Predefined Character Classes
The following predefined character classes can also be used in a class definition:
[:ALPHA:]
-
Latin letters a..z and A..Z.With an accent-insensitive collation, this class also matches accented forms of these characters.
[:DIGIT:]
-
Decimal digits 0..9.
[:ALNUM:]
-
Union of
[:ALPHA:]
and[:DIGIT:]
. [:UPPER:]
-
Uppercase Latin letters A..Z.Also matches lowercase with case-insensitive collation and accented forms with accent-insensitive collation.
[:LOWER:]
-
Lowercase Latin letters a..z.Also matches uppercase with case-insensitive collation and accented forms with accent-insensitive collation.
[:SPACE:]
-
Matches the space character (ASCII 32).
[:WHITESPACE:]
-
Matches horizontal tab (ASCII 9), linefeed (ASCII 10), vertical tab (ASCII 11), formfeed (ASCII 12), carriage return (ASCII 13) and space (ASCII 32).

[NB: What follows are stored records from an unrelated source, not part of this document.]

import Mathlib
import Literature.Computability.AlgebraicComplexity.NewtonPolygonTauProofs
import Literature.Combinatorics.Extremal.MonotoneArcCrossing
import HarnessLib

/-!
# KPTT 2015, Theorems 4, 5 and 6 — discharged

Discharge (D-0014) of the named facts `KPTT.theorem5` and `KPTT.theorem6` of
`Literature/Computability/AlgebraicComplexity/NewtonPolygonTau.lean` (P. Koiran, N. Portier,
S. Tavenas, S. Thomassé, *A τ-conjecture for Newton polygons*, Found. Comput. Math. 15 (2015)
185–197, §4): the Newton polygon of `Σ_{i<k} f_i g_i` (`f_i` `r`-sparse, `g_i` `s`-sparse) has
`O(k (r^{2/3} s^{2/3} + r + s))` vertices, and that of `Σ_{i<k} Π_{j<m} f_ij` (`m ≥ 2`, `t`-sparse
factors) has `O(k t^{2m/3})` vertices, over any field: `KPTT.theorem5_holds`, `KPTT.theorem6_holds`.

The printed proofs were already in the tree as reductions:
`KPTT.theorem5_of_minkowski_convexIndependent_bound` (Theorem 5 from KPTT's Theorem 4, the
Eisenbrand–Pach–Rothvoß–Sopher bound) and `KPTT.theorem6_of_theorem5`. This file proves the
missing ingredient, **KPTT Theorem 4 = [EisenbrandEtAl2008, Thm 1]**, in the effective form

  `KPTT.EPRS.card_le_of_convexIndependent_subset_add :
      S ⊆ P + Q convexly independent ⇒ #S ≤ 16 · (#P^{2/3} #Q^{2/3} + #P + #Q)`,

following EPRS's proof (their Thm 2 + the Pach–Sharir incidence bound, display (1)), made
self-contained by Székely's crossing-number method on the crossing lemma for `x`-monotone arc
systems (`Literature.Combinatorics.Extremal.ArcSystem.crossing_inequality`):

1. *Translates of a strictly convex graph* (`KPTT.Szekely.*`). For `φ` strictly convex, the
   translates `x ↦ φ (x + q₁) - q₂` have pairwise strictly monotone (or nonzero constant)
   differences: two of them meet at most once, two points lie on at most one of them. Joining
   consecutive points of `P` along each translate gives a simple `x`-monotone arc system with
   `e ≥ I - #Q` arcs and `≤ #Q²` ordered crossing pairs, whence the incidence bound
   `I ≤ 4 #P^{2/3} #Q^{2/3} + 8 #P + #Q` (`KPTT.Szekely.card_incidences_le`).
2. *EPRS Theorem 2, effective* (`KPTT.EPRS.*`). Every point of a convexly independent finite
   `S ⊆ ℝ²` has a strict lower or a strict upper supporting line against the other points
   (Hahn–Banach); through the "lower" points passes the graph of an explicit strictly convex
   continuous function (a maximum of thin parabolas); a lower point `s = p + q ∈ P + Q` is then an
   incidence of `p` with the translate by `-q`; upper points are lower points of `-S ⊆ -P + -Q`.

The file is theorem-only (the auxiliary finite sets are explicit `Finset.filter` expressions).

## References

* P. Koiran, N. Portier, S. Tavenas, S. Thomassé, Found. Comput. Math. 15 (2015) 185–197,
  arXiv:1308.2286: Theorems 4, 5, 6 (§4) [KoiranPortierTavenasThomasse2015].
* F. Eisenbrand, J. Pach, T. Rothvoß, N. B. Sopher, *Convexly independent subsets of the
  Minkowski sum of planar point sets*, Electron. J. Combin. 15 (2008) #N8, Theorems 1–2 and
  display (1) [EisenbrandEtAl2008].
* J. Pach, M. Sharir, Combin. Probab. Comput. 7 (1998) 121–127 [PachSharir1998]; L. A. Székely,
  Combin. Probab. Comput. 6 (1997) 353–358 [Szekely1997].
-/

noncomputable section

Including a predefined class has the same effect as including all its members.Predefined classes are only allowed within class definitions.If you need to match against a predefined class and nothing more, place an extra pair of brackets around it.
'Erdbeere' similar to 'Erd[[:ALNUM:]]eere' -- true
'Erdbeere' similar to 'Erd[[:DIGIT:]]eere' -- false
'Erdbeere' similar to 'Erd[a[:SPACE:]b]eere' -- true
'Erdbeere' similar to [[:ALPHA:]] -- false
'E' similar to [[:ALPHA:]] -- true
If a class definition starts with a caret, everything that follows is excluded from the class.All other characters match:
'Framboise' similar to 'Fra[^ck-p]boise' -- false
'Framboise' similar to 'Fr[^a][^a]boise' -- false
'Framboise' similar to 'Fra[^[:DIGIT:]]boise' -- true
If the caret is not placed at the start of the sequence, the class contains everything before the caret, except for the elements that also occur after the caret:
'Grapefruit' similar to 'Grap[a-m^f-i]fruit' -- true
'Grapefruit' similar to 'Grap[abc^xyz]fruit' -- false
'Grapefruit' similar to 'Grap[abc^de]fruit' -- false
'Grapefruit' similar to 'Grap[abe^de]fruit' -- false
'3' similar to '[[:DIGIT:]^4-8]' -- true
'6' similar to '[[:DIGIT:]^4-8]' -- false
Lastly, the already mentioned wildcard ‘_
’ is a character class of its own, matching any single character.